A ocupação e dominação de espaços da sociedade pelo crime organizado
- Pedro Papastawridis

- 27 de ago. de 2020
- 3 min de leitura
Suponhamos que você viva numa comunidade em que a máquina pública pouco se faz presente no dia a dia da população: faltam escolas e hospitais, o policiamento ostensivo é precário e a coleta de lixo ocorre em intervalos de tempo muito extensos. Apesar disso, as contas chegam, o carnê do IPTU também e os impostos que custeiam esses serviços continuam embutidos nos produtos que você adquire na mercearia ou no supermercado. Para piorar, a cada dois anos aparecem seres extraterrestres apertando a sua mão, beijando o rosto de crianças, gritando “Glória a Deus!” e pedindo o seu voto.
Ao fazer essa suposição e olhar para a realidade de cerca de 80% da população do Brasil, você vai começar a perceber que essa suposição é algo real para muitos, e não somente enredo de novela ou de produção acadêmica.
E como essa realidade, rodeada de serviços precários, IPTU e ICMS caros e seres extraterrestres que abduzem o seu voto, consegue perdurar por tanto tempo na vida de muitos?
Há duas formas básicas de conquistar e se manter no poder: pela força e pelo convencimento. Pela força, a pessoa assume o poder causando lesão física a outros. Quanto ao convencimento, a pessoa explora o racional e o emocional de cada um, fazendo os outros crerem que a resistência ao poder estabelecido causará mais danos do que benefícios pessoais.
Um caso concreto das duas formas básicas de poder observamos em algumas comunidades dominadas por narcomilicianos no Estado do Rio de Janeiro: de um lado, existem o político que atua na região e o líder que atua numa religião, ambos tentando conquistar e influenciar almas na base do diálogo e de citações bíblicas; do outro, existem narcomilicianos ameaçando, agredindo e executando moradores que não aceitam as determinações dos criminosos.
O exposto até aqui serve para mostrar como a ocupação e dominação de espaços da sociedade costuma operar em diversas regiões do nosso Brasil. O que começa com a ausência efetiva de um Estado, que só faz questão de aparecer nos tributos da nota fiscal e nas urnas em período eleitoral, descamba para a dominação e opressão de parcelas da sociedade por grupos que operam nas sombras do poder estatal. E não importa se a dominação é mansa, com palavras doces, promessas vagas e dizeres religiosos, ou violenta. Grupos que se consideram deuses da vida alheia passam a ocupar espaços esquecidos pelo aparato estatal, ampliam o controle territorial e, com o tempo, assumem influência sociopolítica local, regional e a nível nacional.

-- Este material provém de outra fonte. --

/-! ### The vertical sides `Re z = ±1` -/

/-- On the sides, `Re 𝓕(±1 + iv) = ∫_0^1 (ℓ(x+2) − ℓ(x+1)) dx` (the remaining part
`∫_0^1 (ℓ(x) − ℓ(x−1)) dx` vanishes by the reflection `x ↦ 1 − x`). [folklore] -/
theorem bookerF_side_re {v : ℝ} (hv : 0 < v) (σ : ℝ) (hσ : σ = 1 ∨ σ = -1) :
    (bookerF (σ + v * I)).re =
      ∫ x in (0:ℝ)..1, (Real.log ((x + 2) ^ 2 + v ^ 2) / 2 - Real.log ((x + 1) ^ 2 + v ^ 2) / 2) := by
  have hv0 : v ≠ 0 := hv.ne'
  have him : ((σ : ℂ) + v * I).im ≠ 0 := by simpa using hv0
  rw [← integral_bookerIntegrand_one_of_im_ne_zero him]
  have hpt : ∀ x : ℝ, bookerIntegrand 1 (σ + v * I) x =
      (Real.log ((x + 2) ^ 2 + v ^ 2) / 2 - Real.log ((x + 1) ^ 2 + v ^ 2) / 2)
        + (Real.log ((x + 0) ^ 2 + v ^ 2) / 2 - Real.log ((1 - x + 0) ^ 2 + v ^ 2) / 2) := by
    intro x
    rw [bookerIntegrand_one_add_mul_I hv0]
    rcases hσ with h | h <;> subst h <;> ring_nf
  simp_rw [hpt]
  have i1 : IntervalIntegrable (fun x : ℝ =>
      Real.log ((x + 2) ^ 2 + v ^ 2) / 2 - Real.log ((x + 1) ^ 2 + v ^ 2) / 2) volume 0 1 :=
    ((continuous_halfLogSq_comp hv0 2).sub (continuous_halfLogSq_comp hv0 1)).intervalIntegrable _ _
  have i2 : IntervalIntegrable (fun x : ℝ => Real.log ((x + 0) ^ 2 + v ^ 2) / 2) volume 0 1 :=
    (continuous_halfLogSq_comp hv0 0).intervalIntegrable _ _
  have i3 : IntervalIntegrable (fun x : ℝ => Real.log ((1 - x + 0) ^ 2 + v ^ 2) / 2) volume 0 1 := by
    refine Continuous.intervalIntegrable ?_ _ _
    have hv2 : 0 < v ^ 2 := sq_pos_iff.mpr hv0
    refine Continuous.div_const (Continuous.log (by fun_prop) fun s => ?_) 2
    positivity
  have hcomp : ∫ x in (0:ℝ)..1, Real.log ((1 - x + 0) ^ 2 + v ^ 2) / 2
      = ∫ x in (0:ℝ)..1, Real.log ((x + 0) ^ 2 + v ^ 2) / 2 := by
    have h := intervalIntegral.integral_comp_sub_left
      (fun x : ℝ => Real.log ((x + 0) ^ 2 + v ^ 2) / 2) 1 (a := 0) (b := 1)
    norm_num at h ⊢
    exact h
  rw [intervalIntegral.integral_add i1 (i2.sub i3), intervalIntegral.integral_sub i2 i3, hcomp]
  ring

/-- `Re (a + ib)⁻¹ = a/(a² + b²)`. [folklore] -/
theorem re_inv_ofReal_add_mul_I (a b : ℝ) : (((a : ℂ) + b * I)⁻¹).re = a / (a ^ 2 + b ^ 2) := by
  rw [Complex.inv_re, Complex.normSq_add_mul_I]
  simp

/-- `Re g(±1 + iv) = 2/(4 + v²)`. [folklore] -/
theorem bookerG_side_re (v : ℝ) (σ : ℝ) (hσ : σ = 1 ∨ σ = -1) :
    (bookerG (σ + v * I)).re = 2 / (4 + v ^ 2) := by
  rcases hσ with h | h <;> subst h
  · have e1 : (1 : ℂ) + (((1 : ℝ) : ℂ) + v * I) = ((2 : ℝ) : ℂ) + v * I := by push_cast; ring
    have e2 : (1 : ℂ) - (((1 : ℝ) : ℂ) + v * I) = ((0 : ℝ) : ℂ) + ((-v : ℝ) : ℂ) * I := by
      push_cast; ring
    simp only [bookerG, one_div, Complex.add_re, e1, e2, re_inv_ofReal_add_mul_I]
    norm_num
  · have e1 : (1 : ℂ) + (((-1 : ℝ) : ℂ) + v * I) = ((0 : ℝ) : ℂ) + v * I := by push_cast; ring
    have e2 : (1 : ℂ) - (((-1 : ℝ) : ℂ) + v * I) = ((2 : ℝ) : ℂ) + ((-v : ℝ) : ℂ) * I := by
      push_cast; ring
    simp only [bookerG, one_div, Complex.add_re, e1, e2, re_inv_ofReal_add_mul_I]
    norm_num

/-- Case `3v² ≥ 4` of the side estimate: pairing `s ↔ 4 − s`,
`K(s) + K(4−s) ≤ 2K(2)` on `[1,3]` (`K(s) = s/(s²+v²)`), hence
`∫_0^1 (ℓ(x+2) − ℓ(x+1)) dx ≤ 2/(4+v²)`. [folklore] -/
theorem side_integral_le_of_large {v : ℝ} (hv : 0 < v) (hv2 : 4 ≤ 3 * v ^ 2) :
    ∫ x in (0:ℝ)..1, (Real.log ((x + 2) ^ 2 + v ^ 2) / 2 - Real.log ((x + 1) ^ 2 + v ^ 2) / 2)
      ≤ 2 / (4 + v ^ 2) := by
  have hv0 : v ≠ 0 := hv.ne'
  have h4v : 0 < 4 + v ^ 2 := by positivity
  -- `G(s) = ℓ(s) − ℓ(4−s) − c·s`, `c = 4/(4+v²)`, is antitone on `[1, 3]`
  have hGd : ∀ s : ℝ, HasDerivAt
      (fun s => Real.log (s ^ 2 + v ^ 2) / 2 - Real.log ((4 - s) ^ 2 + v ^ 2) / 2
        - 4 / (4 + v ^ 2) * s)
      (s / (s ^ 2 + v ^ 2) + (4 - s) / ((4 - s) ^ 2 + v ^ 2) - 4 / (4 + v ^ 2)) s := by
    intro s
    have h1 := hasDerivAt_halfLogSq hv0 s
    have h2 := HasDerivAt.comp_const_sub 4 s (hasDerivAt_halfLogSq hv0 (4 - s))
    have h3 := (hasDerivAt_id' s).const_mul (4 / (4 + v ^ 2))
    exact ((h1.fun_sub h2).fun_sub h3).congr_deriv (by ring)
  have hGd_nonpos : ∀ s ∈ Set.Icc (1:ℝ) 3,
      s / (s ^ 2 + v ^ 2) + (4 - s) / ((4 - s) ^ 2 + v ^ 2) - 4 / (4 + v ^ 2) ≤ 0 := by
    intro s hs
    have hA : 0 < s ^ 2 + v ^ 2 := by positivity
    have hB : 0 < (4 - s) ^ 2 + v ^ 2 := by positivity
    have key : 4 / (4 + v ^ 2) - (s / (s ^ 2 + v ^ 2) + (4 - s) / ((4 - s) ^ 2 + v ^ 2))
        = 4 * (s - 2) ^ 2 * (3 * v ^ 2 + (s - 2) ^ 2 - 4)
          / ((4 + v ^ 2) * (s ^ 2 + v ^ 2) * ((4 - s) ^ 2 + v ^ 2)) := by
      field_simp
      ring
    have hnum : 0 ≤ 4 * (s - 2) ^ 2 * (3 * v ^ 2 + (s - 2) ^ 2 - 4) := by
      have : 0 ≤ 3 * v ^ 2 + (s - 2) ^ 2 - 4 := by nlinarith
      positivity
    have : 0 ≤ 4 / (4 + v ^ 2) - (s / (s ^ 2 + v ^ 2) + (4 - s) / ((4 - s) ^ 2 + v ^ 2)) := by
      rw [key]; positivity
    linarith
  have hanti : AntitoneOn
      (fun s => Real.log (s ^ 2 + v ^ 2) / 2 - Real.log ((4 - s) ^ 2 + v ^ 2) / 2
        - 4 / (4 + v ^ 2) * s) (Set.Icc 1 3) := by
    refine antitoneOn_of_hasDerivWithinAt_nonpos (convex_Icc 1 3)
      (fun s _ => (hGd s).continuousAt.continuousWithinAt)
      (fun s _ => (hGd s).hasDerivWithinAt) ?_
    intro s hs
    rw [interior_Icc] at hs
    exact hGd_nonpos s ⟨hs.1.le, hs.2.le⟩
  -- pointwise bound for the symmetrised integrand
  have hpt : ∀ x ∈ Set.Icc (0:ℝ) 1,
      (Real.log ((x + 2) ^ 2 + v ^ 2) / 2 - Real.log ((x + 1) ^ 2 + v ^ 2) / 2)
        + (Real.log ((1 - x + 2) ^ 2 + v ^ 2) / 2 - Real.log ((1 - x + 1) ^ 2 + v ^ 2) / 2)
        ≤ 4 / (4 + v ^ 2) := by
    intro x hx
    have h : Real.log ((x + 2) ^ 2 + v ^ 2) / 2 - Real.log ((4 - (x + 2)) ^ 2 + v ^ 2) / 2
          - 4 / (4 + v ^ 2) * (x + 2)
        ≤ Real.log ((x + 1) ^ 2 + v ^ 2) / 2 - Real.log ((4 - (x + 1)) ^ 2 + v ^ 2) / 2
          - 4 / (4 + v ^ 2) * (x + 1) :=
      hanti ⟨by linarith [hx.1], by linarith [hx.2]⟩ ⟨by linarith [hx.1], by linarith [hx.2]⟩
        (show x + 1 ≤ x + 2 by linarith)
    have e1 : (4 - (x + 2)) ^ 2 = (1 - x + 1) ^ 2 := by ring
    have e2 : (4 - (x + 1)) ^ 2 = (1 - x + 2) ^ 2 := by ring
    rw [e1, e2] at h
    linarith
  -- integrate
  have hc1 := continuous_halfLogSq_comp hv0 1
  have hc2 := continuous_halfLogSq_comp hv0 2
  have hrefl : Continuous fun x : ℝ => 1 - x := continuous_const.sub continuous_id
  have i1 : IntervalIntegrable (fun x : ℝ =>
      Real.log ((x + 2) ^ 2 + v ^ 2) / 2 - Real.log ((x + 1) ^ 2 + v ^ 2) / 2) volume 0 1 :=
    (hc2.sub hc1).intervalIntegrable _ _
  have i2 : IntervalIntegrable (fun x : ℝ =>
      Real.log ((1 - x + 2) ^ 2 + v ^ 2) / 2 - Real.log ((1 - x + 1) ^ 2 + v ^ 2) / 2) volume 0 1 :=
    ((hc2.comp hrefl).sub (hc1.comp hrefl)).intervalIntegrable _ _
  have hsymm : ∫ x in (0:ℝ)..1,
      (Real.log ((1 - x + 2) ^ 2 + v ^ 2) / 2 - Real.log ((1 - x + 1) ^ 2 + v ^ 2) / 2)
      = ∫ x in (0:ℝ)..1, (Real.log ((x + 2) ^ 2 + v ^ 2) / 2 - Real.log ((x + 1) ^ 2 + v ^ 2) / 2) := by
    have h := intervalIntegral.integral_comp_sub_left
      (fun x : ℝ => Real.log ((x + 2) ^ 2 + v ^ 2) / 2 - Real.log ((x + 1) ^ 2 + v ^ 2) / 2) 1
      (a := 0) (b := 1)
    simpa using h
  have hle := intervalIntegral.integral_mono_on zero_le_one (i1.add i2) (by simp) hpt
  rw [intervalIntegral.integral_add i1 i2, hsymm, intervalIntegral.integral_const] at hle
  simp only [sub_zero, smul_eq_mul, one_mul] at hle
  have e : (2 : ℝ) / (4 + v ^ 2) = 4 / (4 + v ^ 2) / 2 := by ring
  rw [e]
  linarith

Se ainda estiver difícil de entender o raciocínio acima, pensemos no caso de duas das organizações criminosas mais ramificadas e perniciosas do país: o Primeiro Comando da Capital (PCC), com origem em São Paulo; e as narcomilícias do Rio de Janeiro, fruto da associação entre milicianos e narcotraficantes em diversas comunidades do território fluminense.
Responsáveis por diversas atividades clandestinas que começam no tráfico de drogas para os playboys de bairros nobres do Rio e de Sampa, passam pelo roubo de cargas e desembocam na exploração de prostíbulos, jogos de azar e atividades portuárias, PCC e narcomilícias movimentam fortunas que só vêm à tona e à mídia quando ocorrem megaoperações da Polícia Federal.
Apesar do trabalho diário das polícias espalhadas pelo Brasil, o que os nossos nobres agentes de segurança vêm neutralizando é só a ponta do iceberg, na medida em que o crime organizado também controla estruturas de inteligência e contrainteligência dentro e fora da máquina pública, advogados portadores dos melhores espumantes para magistrados e políticos portadores de uma boa retórica e de projetos políticos suspeitos. Com isso, só resta a policiais, promotores e juízes de bem enxugarem gelo e verem essas organizações criminosas se ramificando mais e mais, pelo Brasil e para o exterior.
Enquanto isso, o espaço do Estado nas comunidades vai ficando cada vez mais ocupado pela banca de drogas, pelo “menor do radinho” e pelo truco dos milicianos. Até um dia a ocupação de espaços sociais pelo crime organizado se tornar total no Brasil e em Brasília. Daí, será tarde demais para pedir prudência e sofisticação.
Um forte abraço a todos e fiquem com Deus!